Records provided:

Content starts

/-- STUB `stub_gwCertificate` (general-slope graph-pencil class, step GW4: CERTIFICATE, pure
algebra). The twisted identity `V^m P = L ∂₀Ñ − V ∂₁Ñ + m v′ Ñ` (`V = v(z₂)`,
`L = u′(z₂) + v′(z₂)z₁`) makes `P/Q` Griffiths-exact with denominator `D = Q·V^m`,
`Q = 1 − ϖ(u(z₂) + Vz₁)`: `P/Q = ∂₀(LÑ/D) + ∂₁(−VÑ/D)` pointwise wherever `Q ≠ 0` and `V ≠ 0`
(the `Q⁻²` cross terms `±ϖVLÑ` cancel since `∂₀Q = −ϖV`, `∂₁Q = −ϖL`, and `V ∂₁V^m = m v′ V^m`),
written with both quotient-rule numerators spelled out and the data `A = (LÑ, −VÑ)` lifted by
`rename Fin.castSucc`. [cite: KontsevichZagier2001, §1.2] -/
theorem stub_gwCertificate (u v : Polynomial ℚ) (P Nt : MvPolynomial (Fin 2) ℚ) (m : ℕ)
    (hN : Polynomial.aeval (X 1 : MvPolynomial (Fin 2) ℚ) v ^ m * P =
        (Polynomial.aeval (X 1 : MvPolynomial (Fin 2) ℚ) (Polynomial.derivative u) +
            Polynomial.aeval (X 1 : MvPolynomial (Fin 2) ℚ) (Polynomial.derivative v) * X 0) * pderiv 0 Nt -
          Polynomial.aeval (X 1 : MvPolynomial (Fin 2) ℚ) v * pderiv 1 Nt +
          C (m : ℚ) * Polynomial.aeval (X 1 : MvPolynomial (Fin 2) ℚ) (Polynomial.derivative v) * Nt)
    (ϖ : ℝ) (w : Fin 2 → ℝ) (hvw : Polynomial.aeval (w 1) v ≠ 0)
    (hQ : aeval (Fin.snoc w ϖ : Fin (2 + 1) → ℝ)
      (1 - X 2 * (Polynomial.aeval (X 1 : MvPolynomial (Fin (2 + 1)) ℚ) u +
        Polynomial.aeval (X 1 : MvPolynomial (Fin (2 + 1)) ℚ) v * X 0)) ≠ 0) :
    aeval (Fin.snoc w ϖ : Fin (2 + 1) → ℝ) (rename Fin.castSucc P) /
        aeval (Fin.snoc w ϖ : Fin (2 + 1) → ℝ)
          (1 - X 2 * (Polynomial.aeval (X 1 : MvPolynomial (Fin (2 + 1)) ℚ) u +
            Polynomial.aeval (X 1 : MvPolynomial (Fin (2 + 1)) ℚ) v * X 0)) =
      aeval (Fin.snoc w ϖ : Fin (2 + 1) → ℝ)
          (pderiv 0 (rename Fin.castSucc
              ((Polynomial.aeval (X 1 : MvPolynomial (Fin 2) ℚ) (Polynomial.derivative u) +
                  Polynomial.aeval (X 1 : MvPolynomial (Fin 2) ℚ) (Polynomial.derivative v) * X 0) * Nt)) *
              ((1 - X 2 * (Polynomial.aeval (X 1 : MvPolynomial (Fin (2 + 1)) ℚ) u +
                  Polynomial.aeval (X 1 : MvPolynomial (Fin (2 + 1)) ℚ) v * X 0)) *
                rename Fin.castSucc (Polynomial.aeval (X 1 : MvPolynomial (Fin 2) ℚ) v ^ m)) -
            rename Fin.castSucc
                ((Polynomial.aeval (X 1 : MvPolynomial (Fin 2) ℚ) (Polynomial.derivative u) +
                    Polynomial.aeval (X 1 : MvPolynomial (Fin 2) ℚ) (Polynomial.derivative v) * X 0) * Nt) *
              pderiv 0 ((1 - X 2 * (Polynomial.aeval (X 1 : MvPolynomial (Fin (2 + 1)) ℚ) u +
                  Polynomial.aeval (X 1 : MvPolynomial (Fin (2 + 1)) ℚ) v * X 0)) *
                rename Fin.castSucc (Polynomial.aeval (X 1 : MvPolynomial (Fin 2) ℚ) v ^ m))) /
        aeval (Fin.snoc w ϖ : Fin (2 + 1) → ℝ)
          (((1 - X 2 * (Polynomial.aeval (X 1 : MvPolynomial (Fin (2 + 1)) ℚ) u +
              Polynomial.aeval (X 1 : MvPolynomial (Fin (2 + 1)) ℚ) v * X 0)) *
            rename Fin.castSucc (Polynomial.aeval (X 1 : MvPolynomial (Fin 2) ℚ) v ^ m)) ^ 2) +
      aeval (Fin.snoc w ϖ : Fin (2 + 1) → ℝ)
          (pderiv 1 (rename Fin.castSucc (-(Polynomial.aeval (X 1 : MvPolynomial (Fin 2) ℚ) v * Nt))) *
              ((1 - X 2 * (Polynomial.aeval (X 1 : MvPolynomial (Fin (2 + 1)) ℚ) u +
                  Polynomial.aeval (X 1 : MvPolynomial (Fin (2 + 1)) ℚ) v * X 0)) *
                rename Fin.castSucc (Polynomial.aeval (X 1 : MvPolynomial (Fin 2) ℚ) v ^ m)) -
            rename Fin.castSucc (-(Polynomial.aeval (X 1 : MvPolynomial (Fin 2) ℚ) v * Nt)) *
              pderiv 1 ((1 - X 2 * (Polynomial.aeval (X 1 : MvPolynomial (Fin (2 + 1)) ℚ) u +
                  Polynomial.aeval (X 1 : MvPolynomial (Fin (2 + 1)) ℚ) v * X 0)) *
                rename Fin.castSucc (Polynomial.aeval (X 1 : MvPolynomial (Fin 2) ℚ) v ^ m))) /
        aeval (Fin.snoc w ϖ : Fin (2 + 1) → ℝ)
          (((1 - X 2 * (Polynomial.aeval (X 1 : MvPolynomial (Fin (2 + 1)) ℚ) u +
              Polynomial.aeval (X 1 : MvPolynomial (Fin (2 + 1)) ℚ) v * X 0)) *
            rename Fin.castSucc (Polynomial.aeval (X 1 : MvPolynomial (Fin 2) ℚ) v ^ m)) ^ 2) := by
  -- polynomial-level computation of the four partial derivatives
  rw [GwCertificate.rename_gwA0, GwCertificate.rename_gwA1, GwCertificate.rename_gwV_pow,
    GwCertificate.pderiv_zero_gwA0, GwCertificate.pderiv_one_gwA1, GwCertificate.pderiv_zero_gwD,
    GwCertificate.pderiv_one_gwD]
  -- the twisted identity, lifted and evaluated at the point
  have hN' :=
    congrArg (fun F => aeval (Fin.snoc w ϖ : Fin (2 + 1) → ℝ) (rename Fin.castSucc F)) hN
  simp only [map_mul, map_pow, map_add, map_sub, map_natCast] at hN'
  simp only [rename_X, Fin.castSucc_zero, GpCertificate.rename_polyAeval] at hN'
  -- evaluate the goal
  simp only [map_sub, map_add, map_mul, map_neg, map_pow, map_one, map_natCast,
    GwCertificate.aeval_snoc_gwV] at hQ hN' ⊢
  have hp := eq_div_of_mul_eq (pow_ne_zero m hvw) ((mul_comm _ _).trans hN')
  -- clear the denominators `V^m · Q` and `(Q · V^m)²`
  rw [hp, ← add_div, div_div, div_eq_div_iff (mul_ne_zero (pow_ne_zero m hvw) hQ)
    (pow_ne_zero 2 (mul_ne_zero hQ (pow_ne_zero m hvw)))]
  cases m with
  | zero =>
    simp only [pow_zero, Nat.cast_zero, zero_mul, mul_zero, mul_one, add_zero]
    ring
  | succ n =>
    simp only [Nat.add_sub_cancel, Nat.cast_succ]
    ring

Content ends
Content starts

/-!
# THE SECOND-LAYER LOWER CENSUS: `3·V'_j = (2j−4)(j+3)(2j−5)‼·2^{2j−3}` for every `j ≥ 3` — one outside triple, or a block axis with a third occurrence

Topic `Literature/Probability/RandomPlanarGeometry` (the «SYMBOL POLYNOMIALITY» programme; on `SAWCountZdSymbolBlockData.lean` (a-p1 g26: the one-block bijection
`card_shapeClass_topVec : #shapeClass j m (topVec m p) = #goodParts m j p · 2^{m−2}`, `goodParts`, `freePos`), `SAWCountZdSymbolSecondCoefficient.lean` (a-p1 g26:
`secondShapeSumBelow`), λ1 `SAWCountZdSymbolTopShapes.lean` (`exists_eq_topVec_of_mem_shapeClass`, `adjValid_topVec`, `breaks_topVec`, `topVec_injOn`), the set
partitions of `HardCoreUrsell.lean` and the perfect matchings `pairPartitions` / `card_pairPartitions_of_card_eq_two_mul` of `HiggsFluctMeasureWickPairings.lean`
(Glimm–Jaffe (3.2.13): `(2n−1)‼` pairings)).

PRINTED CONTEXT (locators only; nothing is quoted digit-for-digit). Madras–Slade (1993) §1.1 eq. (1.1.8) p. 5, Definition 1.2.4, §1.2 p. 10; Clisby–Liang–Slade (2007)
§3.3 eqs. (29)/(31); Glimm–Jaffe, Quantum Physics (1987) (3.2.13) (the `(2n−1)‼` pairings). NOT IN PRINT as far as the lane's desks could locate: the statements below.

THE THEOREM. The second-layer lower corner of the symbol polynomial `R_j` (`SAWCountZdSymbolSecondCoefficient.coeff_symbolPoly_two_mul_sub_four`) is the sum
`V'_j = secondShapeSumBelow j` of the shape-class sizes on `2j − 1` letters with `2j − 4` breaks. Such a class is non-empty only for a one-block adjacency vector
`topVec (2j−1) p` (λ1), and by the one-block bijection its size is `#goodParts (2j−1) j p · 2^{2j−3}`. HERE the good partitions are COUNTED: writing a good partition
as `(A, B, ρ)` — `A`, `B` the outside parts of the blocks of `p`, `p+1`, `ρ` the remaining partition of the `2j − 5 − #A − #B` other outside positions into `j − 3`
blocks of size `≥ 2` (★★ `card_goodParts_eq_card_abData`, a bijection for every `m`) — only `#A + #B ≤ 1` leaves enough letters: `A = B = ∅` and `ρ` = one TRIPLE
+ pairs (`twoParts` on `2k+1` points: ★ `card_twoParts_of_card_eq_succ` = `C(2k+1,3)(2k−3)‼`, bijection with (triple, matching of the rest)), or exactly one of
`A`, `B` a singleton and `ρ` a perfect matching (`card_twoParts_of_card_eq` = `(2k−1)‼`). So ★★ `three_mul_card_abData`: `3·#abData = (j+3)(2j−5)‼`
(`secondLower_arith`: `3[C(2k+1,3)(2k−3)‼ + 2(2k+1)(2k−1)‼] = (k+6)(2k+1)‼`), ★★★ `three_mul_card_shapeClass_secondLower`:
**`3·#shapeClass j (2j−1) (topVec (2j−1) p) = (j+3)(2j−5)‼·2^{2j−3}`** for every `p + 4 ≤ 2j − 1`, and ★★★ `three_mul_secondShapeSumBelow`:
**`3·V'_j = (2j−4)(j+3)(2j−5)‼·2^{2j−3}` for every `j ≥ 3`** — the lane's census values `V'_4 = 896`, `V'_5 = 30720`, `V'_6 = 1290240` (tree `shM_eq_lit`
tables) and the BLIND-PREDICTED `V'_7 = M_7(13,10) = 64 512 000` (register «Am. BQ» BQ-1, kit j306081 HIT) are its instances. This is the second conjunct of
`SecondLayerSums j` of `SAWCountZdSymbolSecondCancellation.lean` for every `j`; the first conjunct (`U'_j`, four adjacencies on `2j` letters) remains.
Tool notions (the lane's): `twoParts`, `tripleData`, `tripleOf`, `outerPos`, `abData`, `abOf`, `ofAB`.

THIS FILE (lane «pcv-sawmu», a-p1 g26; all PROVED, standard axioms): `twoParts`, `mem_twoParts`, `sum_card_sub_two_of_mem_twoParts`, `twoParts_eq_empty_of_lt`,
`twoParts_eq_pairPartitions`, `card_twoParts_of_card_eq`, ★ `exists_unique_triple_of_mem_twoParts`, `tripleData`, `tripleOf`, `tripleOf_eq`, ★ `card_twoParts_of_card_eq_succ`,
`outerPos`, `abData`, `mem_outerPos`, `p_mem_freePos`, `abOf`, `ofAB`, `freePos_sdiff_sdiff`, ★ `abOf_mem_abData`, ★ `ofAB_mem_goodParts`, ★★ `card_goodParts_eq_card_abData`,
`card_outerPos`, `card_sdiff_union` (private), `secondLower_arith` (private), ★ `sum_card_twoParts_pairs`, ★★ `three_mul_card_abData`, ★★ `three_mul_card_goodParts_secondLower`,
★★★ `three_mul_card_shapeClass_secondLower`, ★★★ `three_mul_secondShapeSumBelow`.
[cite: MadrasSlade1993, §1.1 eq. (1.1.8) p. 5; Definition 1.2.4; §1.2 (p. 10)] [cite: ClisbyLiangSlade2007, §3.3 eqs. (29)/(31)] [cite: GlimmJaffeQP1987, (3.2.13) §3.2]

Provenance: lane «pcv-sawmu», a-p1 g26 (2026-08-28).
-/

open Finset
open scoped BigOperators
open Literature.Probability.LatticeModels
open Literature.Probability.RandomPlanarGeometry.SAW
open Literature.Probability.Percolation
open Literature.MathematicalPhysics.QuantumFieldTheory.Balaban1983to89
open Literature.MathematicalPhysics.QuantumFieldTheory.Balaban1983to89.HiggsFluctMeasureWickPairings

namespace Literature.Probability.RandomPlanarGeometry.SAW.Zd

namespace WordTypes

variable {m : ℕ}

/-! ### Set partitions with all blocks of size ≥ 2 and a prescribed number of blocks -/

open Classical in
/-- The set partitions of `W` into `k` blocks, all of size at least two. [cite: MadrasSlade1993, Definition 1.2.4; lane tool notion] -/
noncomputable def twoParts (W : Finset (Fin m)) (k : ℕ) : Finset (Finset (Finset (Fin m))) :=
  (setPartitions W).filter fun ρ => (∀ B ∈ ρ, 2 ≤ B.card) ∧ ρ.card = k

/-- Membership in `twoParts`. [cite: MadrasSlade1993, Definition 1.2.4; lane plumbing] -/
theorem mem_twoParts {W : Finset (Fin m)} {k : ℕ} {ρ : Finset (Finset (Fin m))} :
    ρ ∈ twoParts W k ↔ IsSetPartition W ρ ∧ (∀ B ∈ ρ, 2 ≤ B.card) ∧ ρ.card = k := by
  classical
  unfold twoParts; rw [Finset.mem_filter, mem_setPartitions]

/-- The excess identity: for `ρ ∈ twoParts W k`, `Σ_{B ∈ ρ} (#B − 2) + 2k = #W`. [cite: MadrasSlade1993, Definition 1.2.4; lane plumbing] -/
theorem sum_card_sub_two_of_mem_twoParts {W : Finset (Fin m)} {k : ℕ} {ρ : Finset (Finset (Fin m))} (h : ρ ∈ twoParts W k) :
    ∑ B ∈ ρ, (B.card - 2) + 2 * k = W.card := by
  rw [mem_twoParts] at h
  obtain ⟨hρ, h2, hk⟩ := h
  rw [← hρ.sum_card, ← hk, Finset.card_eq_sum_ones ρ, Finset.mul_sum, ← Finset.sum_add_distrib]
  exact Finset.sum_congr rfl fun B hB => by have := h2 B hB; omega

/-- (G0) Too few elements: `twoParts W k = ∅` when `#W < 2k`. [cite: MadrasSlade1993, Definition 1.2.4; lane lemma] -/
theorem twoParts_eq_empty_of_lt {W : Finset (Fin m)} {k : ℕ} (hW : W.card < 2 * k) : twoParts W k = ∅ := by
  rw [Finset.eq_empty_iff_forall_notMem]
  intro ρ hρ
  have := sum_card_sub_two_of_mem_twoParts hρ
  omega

Content ends

Task instructions: The count, and nothing else: how many lines of the entries contain the word "Probability"?

Solution for this exercise: 5